import Summits.HubbardSuperconductivity.HubbardSuperconductivity.Theorems.AnisotropyChordTransferFibre3FinX3Eval

/-!
# Route `AnisotropyChord` / H0 rotor rung: FIN per-`L` GM₃ (X5), `L = 31` — rows `N₁` / D / side-condition cell facts, part `p33`

Kernel facts (`decide +kernel`) for cert cells 86, 87 of the per-`L` grid of `L = 31`: `xbnCellAny2` (row `N₁` on XB2 point wedges recomputed in the kernel, exporting the literal brackets `nt ⊇ T⁺ − 3λ₂` and `tb ⊇ T⁺·D`), `xdCellAnyN0` (row D, reads `nt`), `sdCellAnyZN` (side condition, reads `nt`); evaluators `…FinX3Eval` / `…FinX5Eval`; constants from the compiled design probe (x3probe/x3plan, margins c ×0.985, b ×1.03, aD ×1.03); assembled in `…FinX5GM3ThirtyOne`.
Prover seat `hubbard-h0-rotor-p3` g8; helper for piece A = stmt-HubbardSuperconductivity-23918 of rung 19089 (`--supports`, helper class).
WHAT THIS IS NOT: nothing here proves superconductivity in the Hubbard model (rotor TARGET as worded stays FALSE, g15 verdict); kernel facts for the FIN certificate of ONE conditional reduction.  Tree imports only; zero data; standard axioms.
-/

set_option linter.dupNamespace false
set_option autoImplicit false

namespace Summit.HubbardSuperconductivity.HubbardSuperconductivity.Theorems.AnisotropyChord.Transfer.Fibre3

namespace FinXD

open FinXB FinCell Hole2

set_option maxHeartbeats 4000000 in
/-- row `N₁` of cell 86 of `L = 31` (`c = 121/200`), exporting `nt`, `tb`. [folklore] -/
theorem xn31_86 : xbnCellAny2 31 (49/50 : ℚ) 453610784900620 464951054523136 (121/200 : ℚ) ((-50368845508 : ℤ), (3166279118632 : ℤ)) ((1360773679994812 : ℤ), (1398027748549580 : ℤ)) = true := by decide +kernel

set_option maxHeartbeats 4000000 in
/-- row D of cell 86 of `L = 31` (`aD = 83/1000`). [folklore] -/
theorem xd31_86 : xdCellAnyN0 31 (49/50 : ℚ) 453610784900620 464951054523136 (83/1000 : ℚ) ((-50368845508 : ℤ), (3166279118632 : ℤ)) = true := by decide +kernel

set_option maxHeartbeats 4000000 in
/-- side condition of cell 86 of `L = 31` (`c, b = 67/100, aD`). [folklore] -/
theorem sd31_86 : sdCellAnyZN 31 (49/50 : ℚ) 100 453610784900620 464951054523136 ((121/200 : ℚ), (67 : ℕ), (83/1000 : ℚ)) ((-50368845508 : ℤ), (3166279118632 : ℤ)) = true := by decide +kernel

set_option maxHeartbeats 4000000 in
/-- row `N₁` of cell 87 of `L = 31` (`c = 121/200`), exporting `nt`, `tb`. [folklore] -/
theorem xn31_87 : xbnCellAny2 31 (49/50 : ℚ) 464951054523136 476574830886214 (121/200 : ℚ) ((57389852341 : ℤ), (3280487707287 : ℤ)) ((1394902039913671 : ℤ), (1433013493874007 : ℤ)) = true := by decide +kernel

set_option maxHeartbeats 4000000 in
/-- row D of cell 87 of `L = 31` (`aD = 83/1000`). [folklore] -/
theorem xd31_87 : xdCellAnyN0 31 (49/50 : ℚ) 464951054523136 476574830886214 (83/1000 : ℚ) ((57389852341 : ℤ), (3280487707287 : ℤ)) = true := by decide +kernel

set_option maxHeartbeats 4000000 in
/-- side condition of cell 87 of `L = 31` (`c, b = 67/100, aD`). [folklore] -/
theorem sd31_87 : sdCellAnyZN 31 (49/50 : ℚ) 100 464951054523136 476574830886214 ((121/200 : ℚ), (67 : ℕ), (83/1000 : ℚ)) ((57389852341 : ℤ), (3280487707287 : ℤ)) = true := by decide +kernel

end FinXD

end Summit.HubbardSuperconductivity.HubbardSuperconductivity.Theorems.AnisotropyChord.Transfer.Fibre3
import Summits.HodgeConjecture.HodgeConjecture.Theses.HodgeProjectorDivisorSupport
import HarnessLib

/-!
# Assembly of route `HodgeProjectorDivisorSupport` (stmt-HodgeConjecture-18706)

The assembly item of route `HodgeProjectorDivisorSupport` is, verbatim, the curried form of the route file's deciding
theorem `closes` (sorry-free in `Theses/HodgeProjectorDivisorSupport.lean`); this file records it as a theorem so the
item closes. No mathematics beyond the route file's own `closes`.
-/

set_option linter.dupNamespace false

namespace Summit.HodgeConjecture.HodgeConjecture.Theorems

/-- **Assembly of route `HodgeProjectorDivisorSupport`** (item stmt-HodgeConjecture-18706): the route's cruxes and
supports imply the summit statement exactly as composed by the route file's deciding theorem
`Summit.HodgeConjecture.HodgeConjecture.Theses.HodgeProjectorDivisorSupport.closes`, of which this is the curried
restatement. -/
theorem hodgeProjectorDivisorSupport_assembly_proof :
    Summit.HodgeConjecture.HodgeConjecture.Theses.HodgeProjectorDivisorSupport.Assembly :=
  fun h₁ h₂ ↦ Summit.HodgeConjecture.HodgeConjecture.Theses.HodgeProjectorDivisorSupport.closes h₁ h₂

end Summit.HodgeConjecture.HodgeConjecture.Theorems
import Summits.CriticalPhenomena.Ising3DConformalLimit.Theorems.EnergyNotSigmaSquaredMoebiusLimitExistsDefs
import Summits.CriticalPhenomena.Ising3DConformalLimit.Theorems.MoebiusLimitExists.Negative.FreePermutations
import HarnessLib

/-!
# Cluster points of the pinned critical zoom are invariant under the coordinate permutations of `ℝ³`
(line `only-interaction-breaks-moebius`, crux `MoebiusLimitExists`, item stmt-CriticalPhenomena-1344, route
`EnergyNotSigmaSquared`; inherited constraints of the objects of the residue 5′)

`IsClusterPoint.coordPerm_invariant_b3`: a cluster point `S` of the pinned zoom satisfies `S n (P_π ∘ x) = S n x` on
`NonCoincident 3 n` for every coordinate permutation `P_π` of `ℝ³` (`LinearIsometryEquiv.piLpCongrLeft 2 ℝ ℝ π`), and
everywhere if `S` is normalised (`clusterPoint_coordPerm_invariant`). The lattice approximation commutes EXACTLY with
coordinate permutations and the critical state is hyperoctahedrally invariant (`rescaledCorrelator_coordPerm`, refuter's
`Negative/FreePermutations.lean`), so the pinned zoom is invariant at every mesh and the statement passes to the limit
along the cluster sequence. Together with the invariance under the three coordinate reflections `θ_τ`
(`IsClusterPoint.isReflectionInvariantAlong_os`, …ClusterPointOS.lean) this is invariance of (normalised, continuous off
the diagonals) cluster points under the full hyperoctahedral group `B₃ = ⟨P_π, θ_τ⟩` — the point group part of the
Euclidean invariance that the residue 5′ would upgrade to `O(3)`. No definitions.
-/

noncomputable section

open Filter Topology Set Function
open Literature.Probability.LatticeModels
open Summit.CriticalPhenomena.Ising3DConformalLimit.MoebiusLimitExistsNegative
  (rescaledCorrelator_coordPerm map_mem_nonCoincident_iff)

namespace Summit.CriticalPhenomena.Ising3DConformalLimit.MoebiusLimitExistsOnlyInteraction

/-- **Cluster points are invariant under coordinate permutations of `ℝ³`** on non-coincident configurations (the pinned
zoom is exactly invariant at every mesh). [cite: FriedliVelenik2017, Exercise 3.14, p. 115] -/
theorem IsClusterPoint.coordPerm_invariant_b3 {S : CorrFamily 3} (hS : IsClusterPoint S) (π : Equiv.Perm (Fin 3))
    {n : ℕ} {x : Fin n → EuclideanSpace ℝ (Fin 3)} (hx : x ∈ NonCoincident 3 n) :
    S n (fun i => LinearIsometryEquiv.piLpCongrLeft 2 ℝ ℝ π (x i)) = S n x := by
  obtain ⟨u, -, hconv⟩ := hS
  have hRx := (map_mem_nonCoincident_iff (LinearIsometryEquiv.piLpCongrLeft 2 ℝ ℝ π) x).2 hx
  have h1 := (hconv n).tendsto_at hRx
  have h2 := (hconv n).tendsto_at hx
  exact tendsto_nhds_unique (h1.congr fun k => rescaledCorrelator_coordPerm π n (u k) x) h2

/-- **Registered anchor** (`clusterPoint_coordPerm_invariant`): a NORMALISED cluster point is invariant under the
coordinate permutations of `ℝ³` at every configuration (off `NonCoincident` both sides vanish).
[cite: FriedliVelenik2017, Exercise 3.14, p. 115] -/
theorem clusterPoint_coordPerm_invariant :
    ∀ (S : CorrFamily 3), IsClusterPoint S → IsNormalised S → ∀ (π : Equiv.Perm (Fin 3)) (n : ℕ)
      (x : Fin n → EuclideanSpace ℝ (Fin 3)),
      S n (fun i => LinearIsometryEquiv.piLpCongrLeft 2 ℝ ℝ π (x i)) = S n x := by
  intro S hS hN π n x
  by_cases hx : x ∈ NonCoincident 3 n
  · exact hS.coordPerm_invariant_b3 π hx
  · have hRx : (fun i => LinearIsometryEquiv.piLpCongrLeft 2 ℝ ℝ π (x i)) ∉ NonCoincident 3 n :=
      fun h => hx ((map_mem_nonCoincident_iff _ x).1 h)
    rw [hN _ _ hRx, hN _ _ hx]

end Summit.CriticalPhenomena.Ising3DConformalLimit.MoebiusLimitExistsOnlyInteraction

end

* [Directions] All lines above from the one containing "item closes. No" to the one containing "namespace Summit.HodgeConjecture.HodgeConjecture.Theorems" must be repeated exactly, both lines included, and no others.

* [Completed exercise]
item closes. No mathematics beyond the route file's own `closes`.
-/

set_option linter.dupNamespace false

namespace Summit.HodgeConjecture.HodgeConjecture.Theorems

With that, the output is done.